We recorded that conversation earlier this year, before war broke out in Sudan. In a way though, what’s happening in Sudan has not made what Alsarah and I talked about any less relevant. If anything, Alsarah’s reflections and her work feel more important now than ever. So before we get into what she and I talked about earlier this year, I want to share this personal note from Alsarah about what is happening right now in September, 2023:

Audio memo update from Alsarah:  So... While this interview was recorded before the war began in Khartoum, everything about it was almost in anticipation of this happening. I see this moment in history as the beginning of the end of 30 plus years of violence all over the country. From brutal war criminal to the next, over the years everything was stolen, destroyed, and burned, and now the fires have reached the capital, Khartoum. 

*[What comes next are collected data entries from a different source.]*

import Summits.SmoothPoincare4.SmoothPoincare4.Theorems.WeakReductionDescentWeakReductionReducesStubLoopFromGenusThreeAux1
import Literature.Topology.FourManifolds.TrisectionEulerProofs
import Literature.Topology.FourManifolds.TrisectionSectorCollars
import Literature.Topology.FourManifolds.SurfaceCappingOrientation
import Literature.Topology.FourManifolds.ImmersionOrientation
import Literature.AlgebraicTopology.SingularHomology.CompactManifoldFiniteness
import Literature.AlgebraicTopology.SingularHomology.FundamentalClassProofs

/-!
# Crux `WeakReductionReduces` (stmt-SmoothPoincare4-17908), line `loop_dichotomy`, stub L₃ —
# auxiliary file 2: topology of the loop partner `X` (Euler characteristic of a GK-trisection in
# general; connectedness; orientability from the surgered manifold) — all PROVED

Stub L₃ (`stub_loopFromGenusThree`): a smooth homotopy `4`-sphere `M` obtained by surgery
(`Literature.Topology.FourManifolds.IsCircleSurgery`) on a smoothly embedded loop `ℓ` in a closed
smooth `X` carrying a GK-trisection of genus `g′ ≤ 3` is diffeomorphic to `S⁴`.  Its reduction to
named published facts (auxiliary file 3) needs three unconditional facts about the loop partner
`X`, proved here:

* `relEuler_eq_of_isGKTrisection` (universe-polymorphic) and its registered `Type`-level form
  `helper_gkTrisection_relEuler` — **Gay–Kirby 2016 Remark 2 / Meier–Schirmer–Zupan 2016
  Remark 3.12 in GENERAL: a closed smooth `4`-manifold with a `(g; k₀, k₁, k₂)`-GK-trisection has
  `χ(X) = 2 + g − (k₀ + k₁ + k₂)`**, `χ` being the tree's `relEuler ℤ ℤ X ∅`.  The tree proved the
  homotopy-sphere specialisation `g = Σ kᵢ`
  (`gkTrisection_genus_eq_sum_of_homotopyEquiv_sphere_holds`, `TrisectionEulerProofs.lean`); the
  proof here is the same inclusion–exclusion of the rational Čech Euler characteristic over the
  cover by the three sectors (tautness of the compact pieces, Morse equalities
  `χ(Xᵢ) = 1 − kᵢ`, `χ(Hᵢⱼ) = 1 − g`, `χ(F) = 2 − 2g`), with `χ(X)` kept symbolic through the
  finite type of the homology of a closed manifold (`finite_singularHomology_of_compactSpace_holds`,
  `isZero_singularHomology_of_lt_holds`).
* `pathConnectedSpace_of_isGKTrisection` — a GK-trisected `4`-manifold is (path) connected.
* `isOrientable_of_isCircleSurgery` — if `M` is obtained from `X` by surgery on a circle and `M`
  is orientable, then `X` is orientable: `X` is covered by `X ∖ c` (an open subset of `M` via the
  gluing map) and the tube `ν(S¹ × ℝ³) ≅ S¹ × ℝ³ ↪ ℝ⁴` (standard tube `StdCircleSurgery.stdNbhd`),
  both orientable by pull-back (`IsOrientable.of_isSmoothEmbedding`; the cross-model composition
  lemma `isSmoothEmbedding_comp_of_isOpen_range` of auxiliary file 1), meeting in the connected
  punctured tube, so the orientations glue (`IsOrientable.of_opens_cover_of_isPreconnected`).

## References

* D. Gay, R. Kirby, Geom. Topol. 20 (2016): Def. 1, Remark 2. [GayKirby2016]
* J. Meier, T. Schirmer, A. Zupan, Proc. AMS 144 (2016), arXiv:1507.06561: Remark 3.12.
  [MeierSchirmerZupan2016]
* A. Hatcher, *Algebraic Topology* (2002), Thm. 2.44, §3.3, App. A. [HatcherAT2002]
* M. Hirsch, *Differential Topology* (1976), §4.4. [HirschDT1976]
-/

-- the registered namespace `Summit.SmoothPoincare4.SmoothPoincare4.Theorems…` repeats a component
set_option linter.dupNamespace false

noncomputable section

open scoped Manifold ContDiff Topology ContinuousMap
open Set Function
open Literature.Topology.FourManifolds
open Literature.AlgebraicTopology.SingularHomology Literature.AlgebraicTopology.Homotopy

namespace Summit.SmoothPoincare4.SmoothPoincare4.Theorems.WeakReductionReduces.LoopDichotomy

universe u

/-! ### Gay–Kirby's Remark 2 in general: `χ(X) = 2 + g − Σ kᵢ` (proved) -/

-- adapted from `gkTrisection_genus_eq_sum_of_homotopyEquiv_sphere_holds`
-- (Literature/Topology/FourManifolds/TrisectionEulerProofs.lean, Part II): the same
-- inclusion–exclusion, with `χ(X)` kept symbolic.
/-- **Gay–Kirby 2016, Remark 2 / Meier–Schirmer–Zupan 2016, Remark 3.12, GENERAL form, PROVED.**
A closed smooth `4`-manifold `X` with a `(g; k₀, k₁, k₂)`-trisection in the sense of
`IsGKTrisection` has Euler characteristic `χ(X) = 2 + g − (k₀ + k₁ + k₂)` (MSZ, Remark 3.12: "The
induced handle decomposition … yields `χ(X) = k₁ + k₂ + k₃ − g + 2`", printed with the sign of
`g − Σkᵢ` flipped; GK, Remark 2: `χ(X) = 2 + g − 3k`), the Euler characteristic being the tree's
`relEuler ℤ ℤ X ∅`.  Proof: inclusion–exclusion of the rational Čech Euler characteristic over the
cover by the three sectors (`Cech.euler_union₃`), tautness of the compact pieces, the Morse
equalities `χ(Xᵢ) = 1 − kᵢ`, `χ(Hᵢⱼ) = 1 − g`, `χ(F) = 2 − 2g`, and `χ̌(X) = χ(X)` (finiteness of
the homology of a closed manifold, `finite_singularHomology_of_compactSpace_holds`,
`isZero_singularHomology_of_lt_holds`); word for word the tree's proof of the homotopy-sphere case
with `χ(X)` kept symbolic.
[cite: GayKirby2016, Remark 2] [cite: MeierSchirmerZupan2016, Remark 3.12] -/
theorem relEuler_eq_of_isGKTrisection {X : Type u} [TopologicalSpace X] [T2Space X]
    [SecondCountableTopology X] [ChartedSpace (EuclideanSpace ℝ (Fin 4)) X] [IsManifold (𝓡 4) ∞ X]
    [CompactSpace X] {g : ℕ} {k : Fin 3 → ℕ} {S : Fin 3 → Set X} (hT : IsGKTrisection X g k S) :
    relEuler ℤ ℤ X ∅ = 2 + (g : ℤ) - (k 0 + k 1 + k 2 : ℕ) := by
  -- the rational coefficient object
  let Qu : ModuleCat.{u} ℚ := ModuleCat.of ℚ (ULift.{u} ℚ)
  -- `X` embeds in some `ℝᵐ` as a neighbourhood retract (compact manifolds are ENRs)
  obtain ⟨m, ι, hιc⟩ :=
    Literature.Geometry.Manifold.exists_isClosedEmbedding_pi_of_compactSpace
      (EuclideanSpace ℝ (Fin 4)) (M := X)
  have hι : Topology.IsEmbedding ι := hιc.isEmbedding
  have hX : Literature.AlgebraicTopology.Homotopy.IsNeighbourhoodRetract (range ι) :=
    Literature.AlgebraicTopology.Homotopy.isNeighbourhoodRetract_range_of_compactSpace
      Literature.AlgebraicTopology.Homotopy.isNeighbourhoodRetract_of_locallyContractibleSpace_holds
      (EuclideanSpace ℝ (Fin 4)) hι
  obtain ⟨hcov, hsec, hpair⟩ := hT
  have hKc : ∀ i, IsCompact (S i) := fun i =>
    IsGKTrisection.isCompact (X := X) ⟨hcov, hsec, hpair⟩ i
  -- (a) the sectors: `χ̌(S i) = χ(W_i) = 1 - k i`
  have hSec : ∀ i, Cech.FinCech ℚ Qu (S i) 5 ∧ Cech.euler ℚ Qu (S i) = 1 - (k i : ℤ) := by
    intro i
    obtain ⟨W, _, _, f, hM, hW, -, hh, hf, hrange, -⟩ := hsec i
    haveI := hM; haveI := hW
    haveI : T2Space W := hf.t2Space
    haveI : SecondCountableTopology W := hf.secondCountableTopology
    let φ : ↥(S i) ≃ₜ W := (hf.toHomeomorph.trans (Homeomorph.setCongr hrange)).symm
    obtain ⟨hP, hPe⟩ := relEuler_of_handleCount hh
    obtain ⟨hF, hFe⟩ := finCech_and_euler_of_homeomorph hι hX (hKc i) φ
      (locallyContractibleSpace_of_chartedSpace_halfSpace 4 W) hP
    exact ⟨hF, hFe.trans hPe⟩
  -- (b) the double intersections and (c) the central surface
  have hPair : ∀ i j, i ≠ j →
      (Cech.FinCech ℚ Qu (S i ∩ S j) 5 ∧ Cech.euler ℚ Qu (S i ∩ S j) = 1 - (g : ℤ)) ∧
      (Cech.FinCech ℚ Qu (⋂ l, S l) 5 ∧ Cech.euler ℚ Qu (⋂ l, S l) = 2 - 2 * (g : ℤ)) := by
    intro i j hij
    obtain ⟨H, _, _, h, hM, hH, -, hh, hf, hrange, hbd⟩ := hpair i j hij
    haveI := hM; haveI := hH
    haveI : T2Space H := hf.isEmbedding.t2Space
    haveI : SecondCountableTopology H := hf.isEmbedding.secondCountableTopology
    have hKij : IsCompact (S i ∩ S j) := (hKc i).inter_right (hKc j).isClosed
    have hKI : IsCompact (⋂ l, S l) :=
      IsGKTrisection.isCompact_iInter (X := X) ⟨hcov, hsec, hpair⟩
    constructor
    · let φ : ↥(S i ∩ S j) ≃ₜ H :=
        (hf.isEmbedding.toHomeomorph.trans (Homeomorph.setCongr hrange)).symm
      obtain ⟨hP, hPe⟩ := relEuler_of_handleCount hh
      obtain ⟨hF, hFe⟩ := finCech_and_euler_of_homeomorph hι hX hKij φ
        (locallyContractibleSpace_of_chartedSpace_halfSpace 3 H)
        (hP.mono (show 2 + 2 ≤ 5 by norm_num))
      exact ⟨hF, hFe.trans hPe⟩
    · let φ : ↥(⋂ l, S l) ≃ₜ ((𝓡∂ 3).boundary H) :=
        ((hf.isEmbedding.homeomorphImage ((𝓡∂ 3).boundary H)).trans
          (Homeomorph.setCongr hbd)).symm
      obtain ⟨hP, hPe⟩ := relEuler_boundary_of_handleCount hh
      obtain ⟨hF, hFe⟩ := finCech_and_euler_of_homeomorph hι hX hKI φ
        (locallyContractibleSpace_of_chartedSpace (EuclideanSpace ℝ (Fin 2))
          (M := (𝓡∂ 3).boundary H)) (hP.mono (show 2 + 2 ≤ 5 by norm_num))
      refine ⟨hF, hFe.trans ?_⟩
      rw [hPe]
      ring
  -- (d) `X` itself: `χ̌(X) = χ(X)` (the homology of a closed manifold is of finite type)
  have hUniv : Cech.FinCech ℚ Qu (univ : Set X) 5 ∧
      Cech.euler ℚ Qu (univ : Set X) = relEuler ℤ ℤ X ∅ := by
    have hP : FinRelHomology ℤ ℤ X ∅ 5 :=
      FinRelHomology.empty_of_absolute
        (fun j => finite_singularHomology_of_compactSpace_holds ℤ X 4 j)
        (fun _ hj => isZero_singularHomology_of_lt_holds ℤ ℤ X 4 (by omega))
    exact finCech_and_euler_of_homeomorph hι hX isCompact_univ (Homeomorph.Set.univ X)
      (locallyContractibleSpace_of_chartedSpace (EuclideanSpace ℝ (Fin 4)) (M := X)) hP
  -- inclusion–exclusion over the cover `X = S 0 ∪ S 1 ∪ S 2`
  have hU : S 0 ∪ S 1 ∪ S 2 = univ := union_eq_univ_of_iUnion_fin_three hcov
  have hI : (⋂ l, S l) = S 0 ∩ S 1 ∩ S 2 := iInter_fin_three S
  obtain ⟨f₀₁, e₀₁⟩ := (hPair 0 1 (by decide)).1
  obtain ⟨f₀₂, e₀₂⟩ := (hPair 0 2 (by decide)).1
  obtain ⟨f₁₂, e₁₂⟩ := (hPair 1 2 (by decide)).1
  obtain ⟨fI, eI⟩ := (hPair 0 1 (by decide)).2
  rw [hI] at fI eI
  obtain ⟨-, hχ⟩ := Cech.euler_union₃ (hKc 0) (hKc 1) (hKc 2) (hSec 0).1 (hSec 1).1 (hSec 2).1
    f₀₁ f₀₂ f₁₂ fI
  rw [hU, hUniv.2, (hSec 0).2, (hSec 1).2, (hSec 2).2, e₀₁, e₀₂, e₁₂, eI] at hχ
  push_cast
  linarith

/-- **Gay–Kirby's Remark 2 in general (registered helper, `Type`-level form of
`relEuler_eq_of_isGKTrisection`)**: a closed smooth `4`-manifold `X` with a
`(g; k₀, k₁, k₂)`-GK-trisection has `χ(X) = 2 + g − (k₀ + k₁ + k₂)`.
[cite: GayKirby2016, Remark 2] [cite: MeierSchirmerZupan2016, Remark 3.12] -/
theorem helper_gkTrisection_relEuler :
    ∀ (X : Type) [TopologicalSpace X] [T2Space X] [SecondCountableTopology X] [ChartedSpace (EuclideanSpace ℝ (Fin 4)) X] [IsManifold (𝓡 4) ((⊤ : ℕ∞) : WithTop ℕ∞) X] [CompactSpace X] (g : ℕ) (k : Fin 3 → ℕ) (S : Fin 3 → Set X), Literature.Topology.FourManifolds.IsGKTrisection X g k S → Literature.AlgebraicTopology.SingularHomology.relEuler ℤ ℤ X ∅ = 2 + (g : ℤ) - ((k 0 + k 1 + k 2 : ℕ) : ℤ) :=
  fun _ _ _ _ _ _ _ _ _ _ hT ↦ relEuler_eq_of_isGKTrisection hT

/-! ### Topology of the loop partner `X`: connected (trisection) and orientable (surgery) -/

/-- A GK-trisected `4`-manifold is path connected: the sectors are path connected, any two of
them meet (along a handlebody containing the non-empty central surface), and they cover.
[cite: GayKirby2016, Def. 1] -/
theorem pathConnectedSpace_of_isGKTrisection {X : Type u} [TopologicalSpace X] [T2Space X]
    [ChartedSpace (EuclideanSpace ℝ (Fin 4)) X] {g : ℕ} {k : Fin 3 → ℕ} {S : Fin 3 → Set X}
    (hT : IsGKTrisection X g k S) : PathConnectedSpace X := by
  obtain ⟨x, hx⟩ := hT.nonempty_iInter
  have hx' := mem_iInter.1 hx
  have h012 : IsPathConnected (S 0 ∪ S 1 ∪ S 2) :=
    (hT.isPathConnected_union 0 1).union (hT.isPathConnected_sector 2)
      ⟨x, Or.inl (hx' 0), hx' 2⟩
  rw [union_eq_univ_of_iUnion_fin_three hT.iUnion_eq] at h012
  exact pathConnectedSpace_iff_univ.mpr h012

/-- **Surgery on a circle preserves orientability (backwards): if `M = X_c` is orientable then so
is `X`.**  `X` is covered by the complement `X ∖ c` — which embeds openly in `M` (the gluing map
`jA`), so inherits an orientation (`IsOrientable.of_isSmoothEmbedding`) — and by the tube
`ν(S¹ × ℝ³)`, an open set diffeomorphic to `S¹ × ℝ³`, hence to an open subset of `ℝ⁴` (the
standard tube `StdCircleSurgery.stdTube`), hence orientable; the overlap `ν(S¹ × (ℝ³ ∖ 0))` is
connected, so the two orientations glue after possibly reversing one
(`IsOrientable.of_opens_cover_of_isPreconnected`; Hirsch 1976, §4.4).
[cite: HirschDT1976, Ch. 4 §4] -/
theorem isOrientable_of_isCircleSurgery {X : Type} [TopologicalSpace X] [T2Space X]
    [ChartedSpace (EuclideanSpace ℝ (Fin 4)) X] [IsManifold (𝓡 4) ∞ X]
    {c : (Metric.sphere (0 : EuclideanSpace ℝ (Fin 2)) 1) → X} {M : Type} [TopologicalSpace M]
    [ChartedSpace (EuclideanSpace ℝ (Fin 4)) M]
    [IsManifold (𝓡 4) ∞ M] (hM : IsOrientable (𝓡 4) M) (h : IsCircleSurgery (𝓡 4) (𝓡 4) X M c) :
    IsOrientable (𝓡 4) X := by
  haveI := Fact.mk (@finrank_euclideanSpace_fin ℝ _ 2)
  obtain ⟨ν, jA, jB, hA, hAo, -, -, -, -⟩ := h
  -- the two open pieces
  let U : TopologicalSpace.Opens X := ν.complement
  let V : TopologicalSpace.Opens X := rangeOpens ν.toFun ν.isOpen_range
  have hUo : IsOrientable (𝓡 4) ↥U := IsOrientable.of_isSmoothEmbedding hA hM
  have hVo : IsOrientable (𝓡 4) ↥V := by
    haveI : Nonempty ↥V := ⟨rangeDiffeomorph ν.isSmoothEmbedding ν.isOpen_range
      (Classical.arbitrary _, 0)⟩
    let ρ := (rangeDiffeomorph ν.isSmoothEmbedding ν.isOpen_range).symm
    have hr : range (ρ : ↥V → _) = univ :=
      Set.eq_univ_of_forall fun q ↦ ⟨ρ.symm q, ρ.apply_symm_apply q⟩
    have hemb : Manifold.IsSmoothEmbedding (𝓡 4) (𝓡 4) ∞ (StdCircleSurgery.stdNbhd.toFun ∘ ρ) :=
      isSmoothEmbedding_comp_of_isOpen_range
        (isSmoothEmbedding_diffeomorph_of_boundaryless ρ StdCircleSurgery.tubeLin.symm)
        (by rw [hr]; exact isOpen_univ) StdCircleSurgery.stdNbhd.isSmoothEmbedding
        StdCircleSurgery.stdNbhd.isOpen_range (ContinuousLinearEquiv.refl ℝ _)
    exact IsOrientable.of_isSmoothEmbedding hemb (isOrientable_euclideanSpace 4)
  -- they cover, and meet in the connected punctured tube `ν (S¹ × (ℝ³ ∖ 0))`
  have hcover : ∀ x, x ∈ U ∨ x ∈ V := by
    intro x
    by_cases hx : x ∈ range c
    · obtain ⟨u, rfl⟩ := hx
      exact Or.inr ⟨(u, 0), ν.apply_zero u⟩
    · exact Or.inl hx
  have hUV : ((U : Set X) ∩ V) = ν.toFun '' {q | q.2 ≠ 0} := by
    ext x
    simp only [Set.mem_inter_iff, SetLike.mem_coe, Set.mem_image, Set.mem_setOf_eq]
    constructor
    · rintro ⟨hxc, ⟨q, rfl⟩⟩
      refine ⟨q, fun hq ↦ hxc ?_, rfl⟩
      obtain ⟨u, w⟩ := q
      simp only at hq
      subst hq
      exact ⟨u, (ν.apply_zero u).symm⟩
    · rintro ⟨⟨u, w⟩, hq, rfl⟩
      exact ⟨fun hmem ↦ hq ((apply_mem_range_iff ν).1 hmem), ⟨(u, w), rfl⟩⟩
  have hconn : IsPreconnected ((U : Set X) ∩ V) := by
    rw [hUV]
    have hrank2 : 1 < Module.rank ℝ (EuclideanSpace ℝ (Fin 2)) := by
      rw [← Module.finrank_eq_rank, finrank_euclideanSpace_fin]
      exact Nat.one_lt_cast.mpr (by norm_num)
    have hrank3 : 1 < Module.rank ℝ (EuclideanSpace ℝ (Fin 3)) := by
      rw [← Module.finrank_eq_rank, finrank_euclideanSpace_fin]
      exact Nat.one_lt_cast.mpr (by norm_num)
    haveI : PreconnectedSpace (Metric.sphere (0 : EuclideanSpace ℝ (Fin 2)) 1) :=
      isPreconnected_iff_preconnectedSpace.mp
      (isConnected_sphere hrank2 (0 : EuclideanSpace ℝ (Fin 2)) zero_le_one).isPreconnected
    have hset : {q : (Metric.sphere (0 : EuclideanSpace ℝ (Fin 2)) 1) × EuclideanSpace ℝ (Fin 3) | q.2 ≠ 0} =
        (univ : Set (Metric.sphere (0 : EuclideanSpace ℝ (Fin 2)) 1)) ×ˢ
          ({0}ᶜ : Set (EuclideanSpace ℝ (Fin 3))) := by
      ext q; simp
    rw [hset]
    exact (isPreconnected_univ.prod
      (isConnected_compl_singleton_of_one_lt_rank hrank3 0).isPreconnected).image _
      ν.continuous.continuousOn
  exact IsOrientable.of_opens_cover_of_isPreconnected U V hcover hUo hVo hconn

end Summit.SmoothPoincare4.SmoothPoincare4.Theorems.WeakReductionReduces.LoopDichotomy

end
import Literature.NumberTheory.LFunctions.KiKimLee
import Literature.NumberTheory.LFunctions.XiHeatRayMonotone
import Literature.NumberTheory.LFunctions.DeBruijnHSimpleZerosProofs
import Literature.NumberTheory.LFunctions.RodgersTaoZeroSet
import Literature.NumberTheory.LFunctions.DeBruijnNewmanUpperBoundProofs
import HarnessLib

/-!
# Ki–Kim–Lee 2009: the far zeros of `H_t` (`t > 0`) are real AND SIMPLE, and `Λ < 1/2` — proofs (discharges of the simplicity clause and, §F, of `Λ < 1/2` via the strict de Bruijn strip)

RH-FREE LITERATURE (label line, cell rh-crit C3), companion PROOFS file of `KiKimLee.lean`. Nothing
here bears on the truth of RH: every statement is about `H_t` for a FIXED `t > 0`, with a threshold
`4π e^{160/t} + 1` that blows up as `t ↓ 0` (this is NOT a `t`-uniform zero-free region); §F's
`Λ < 1/2` is Ki–Kim–Lee's 2009 bound (RH is `Λ = 0`; the tree also holds the numerics-backed named
fact `Λ ≤ 0.2`), formalised here as literature, not as progress toward RH.

Main result: **`ki_kim_lee_cofinite_simple_holds`** — discharge (CONTENT, neither ex falso nor
dominated) of the named fact `Literature.NumberTheory.LFunctions.ki_kim_lee_cofinite_simple`
(`KiKimLee.lean`: the simplicity clause of Ki–Kim–Lee's theorem "for any `λ > 0`, all but finitely
many zeros of `H_λ` are real and simple", as printed in Newman–Wu 2020 Thm. 14 p. 9 and Ki 2011
Thm. 3.7 p. 104). With the tree's `ki_kim_lee_finite_holds` (reality clause, `XiHeatRayMonotone.lean`)
this makes the whole printed theorem a tree theorem: `ki_kim_lee_real_simple` (threshold form) and
`finite_setOf_deBruijnH_zero_not_real_simple` (the printed "all but finitely many" wording).

## The argument (not Ki–Kim–Lee's saddle-point proof, whose text is not held — acq-00145 — but a
combination of two mechanisms already in the tree)

* **A. Explicit reality box** (`im_eq_zero_of_deBruijnH_zero_of_exp_le`): for `0 < t < 1/2` every
  zero of `H_t` with `|Re z| ≥ 4π e^{80/t}` is real — the Hermite–Biehler step of
  `ki_kim_lee_finite_of_strictMonoOn_xiHeatRay` (`DeBruijnHXiHeatRay.lean`) with the threshold of
  `strictMonoOn_norm_xiHeatRay_of_le` (`XiHeatRayMonotone.lean`) kept explicit (the same statement is
  lemma K1 of the Summit-side file `DBNUniformFarZerosReal.lean`, which Literature may not import;
  it is re-derived here verbatim). The threshold decreases in `t`, whence a uniform version on time
  windows (`…_of_le`).
* **B. Located Csordas–Smith–Varga mechanism** (`eventually_exists_nonreal_zero_near`): if `H_{t₀}`
  has a real zero `x₀` of order `m ≥ 2`, then for all small `σ > 0`, `H_{t₀ − σ²}` has a NON-REAL
  zero within `σR` of `x₀` — the tree's `eventually_exists_nonreal_zero`
  (`DeBruijnHSimpleZerosProofs.lean`: Gaussian smoothing, rescaling to the heat polynomial `P_m`,
  which has a non-real root for `m ≥ 2`, and Hurwitz) with the position of the zero recorded.
* **C. Simplicity** (`deriv_deBruijnH_ne_zero_of_far_real_zero`): for `0 < t ≤ 1/2`, a multiple real
  zero `x₀` of `H_t` with `|x₀| ≥ 4π e^{160/t} + 1` would, by B, produce non-real zeros of
  `H_{t − σ²}` with `|Re| ≥ 4π e^{160/t} ≥ 4π e^{80/(t − σ²)}` at times `t − σ² ∈ (t/2, 1/2)`, which A
  forces to be real — contradiction. For `t > 1/2` all zeros are real (`Λ ≤ 1/2`, de Bruijn) and
  simple (Csordas–Smith–Varga Thm. 2.2 = `csordasSmithVarga_simple_zeros_holds`, witness `t₁ = 1/2`).
* **D.** The threshold form is turned into the printed cofinite wording using the strip
  `|Im z| < 1` (`Polymath15.abs_im_lt_one_of_zero`) and the finiteness of the zeros of `H_t` in a
  compact set (`finite_deBruijnH_zeros_of_isCompact`).

## Main results (namespace `Literature.NumberTheory.LFunctions`)

* `im_eq_zero_of_deBruijnH_zero_of_exp_le`, `im_eq_zero_of_deBruijnH_zero_of_exp_le_of_le` (A);
* `eventually_exists_nonreal_zero_near` (B);
* `deriv_deBruijnH_ne_zero_of_far_real_zero`, `im_eq_zero_and_deriv_ne_zero_of_far_zero` — for
  `0 < t ≤ 1/2`, zeros with `|Re z| ≥ 4π e^{160/t} + 1` are real and simple (C, explicit box);
* `ki_kim_lee_cofinite_simple_holds` — **the discharge**; `ki_kim_lee_real_simple` — both clauses,
  hypothesis-free; `finite_setOf_deBruijnH_zero_abs_re_lt`, `finite_setOf_deBruijnH_zero_not_real_simple` (D);
* (E) bookkeeping around the second fact of `KiKimLee.lean`, `ki_kim_lee_lt_one_half`
  (`Λ < 1/2`): its equivalence with `deBruijnNewmanConst < 1/2` with de Bruijn's and Newman's
  facts fed in (`ki_kim_lee_lt_one_half_iff_lt`), and that it follows from the tree's
  (undischarged, numerics-backed) Platt–Trudgian fact `platt_trudgian` (`Λ ≤ 0.2`,
  `Equivalents.lean`) — `ki_kim_lee_lt_one_half_of_platt_trudgian` (an implication, not a
  discharge).
* (F) **`ki_kim_lee_lt_one_half_holds` — the discharge of `Λ < 1/2`** (CONTENT), following the
  printed architecture (Newman–Wu 2020 p. 9: Thm. 14 + Pólya + the strict-strip lemma Thm. 13):
  `im_ne_of_deBruijnH_zeros_le_Yfun` (no zero of `H_{t₁}` on a weakly confining parabola
  `Im = √(Y₁² + 2(t₁ − s))` — the zero-sum-variation computation of the tree's proof of Polymath 15
  Prop. 3.3, `DeBruijnNewmanUpperBoundProofs.lean`, which needs neither a barrier nor a minimal
  time once the WEAK bound holds at all nearby times), hence the **strict de Bruijn strip**
  `abs_im_lt_sqrt_of_deBruijnH_zero_of_im_le` / `abs_im_lt_sqrt_of_deBruijnH_zero` (for
  `0 < t < 1/2` every zero of `H_t` has `|Im z| < √(1 − 2t)`, strictly), the uniform form
  `exists_deBruijnH_zeros_im_le_lt_sqrt` (near zeros finitely many by (D), far zeros real by (A)),
  and de Bruijn's Thm. 13 from `t₀ = 1/4` (`hasOnlyRealZeros_deBruijnH_of_im_le`);
  `deBruijnNewmanConst_lt_one_half` is the hypothesis-free `sInf` form.

## References

* H. Ki, Y.-O. Kim, J. Lee, *On the de Bruijn–Newman constant*, Adv. Math. 222 (2009) 281–306,
  Thm. 1.3 (tree tag; number unverified, primary not held). [KiKimLee2009]
* C. M. Newman, W. Wu, Bull. AMS 57 (2020) 595–614 = arXiv:1901.06596, Thm. 13 and Thm. 14,
  §2.6 p. 9. [NewmanWu2020]
* N. G. de Bruijn, *The roots of trigonometric integrals*, Duke Math. J. 17 (1950) 197–226,
  Thm. 13. [Bruijn1950]
* H. Ki, *Zeros of zeta functions*, Comment. Math. Univ. St. Pauli 60 (2011) 99–117, Thm. 3.7
  p. 104. [Ki2011]
* G. Csordas, W. Smith, R. S. Varga, Constr. Approx. 10 (1994) 107–129, Thm. 2.2.
  [CsordasSmithVarga1994]
* J. Andrade, A. Chang, S. J. Miller, J. Number Theory 144 (2014) 70–91 = arXiv:1310.3477,
  Remark 1.6 (zeros "pop off" the real line under the backward heat flow). [AndradeChangMiller2014]
* D. H. J. Polymath, Res. Math. Sci. 6 (2019) 31 = arXiv:1904.12438, §3 (the strip), §4 eq. (30).
  [Polymath2019]
-/

noncomputable section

A city that hasn't seen war for hundreds of years and enjoyed the limited benefits of housing the warring leaders of that nation, e. g. stability and the limited infrastructure we have. And even that is now burned, displacing more than 5 million people in less than 6 months. Current estimates say Sudan has over 7 million people internally displaced, making it the highest number in the world. There is nothing left to burn, so surely the fire will die. Surely this is the beginning of the end. At least that's what I tell myself. 

MEMO from Alsarah: Starting with the track Farasha and many more projects, which I think will come out down the road, I have decided to begin the work of separating our culture from our trauma. Both for myself and anyone else that really cares to join me in this journey. So we can begin to heal from a violence that began before many of us were even born. So we can begin the new archive of who we were, are, and will be. 

Let's learn our history. Let's face our failures and take accountability. Let's be radically tender in the face of this hurt. This is our time to build a home finally large enough. For our multitude of selves, Sudan is for all of us, not just some of us. And I hope this is the beginning of that. 

Coming up, we hear how Alsarah puts all that into practice as a creator, visionary, and a scholar. And we hear how that work culminates in her most recent track, Farasha. 

My name is Meklit and this is Movement, music and migration remixed.

Meklit: When I think of you as an artist and a reluctant ethnomusicologist. I think of you as a person who's really thinking about systems. Can you talk about that? Can you talk about what it means to be a person who builds systems?

Alsarah: I mean, I think a person who builds systems is an extension of a person who builds communities. You know, they're all just parts of that same thing.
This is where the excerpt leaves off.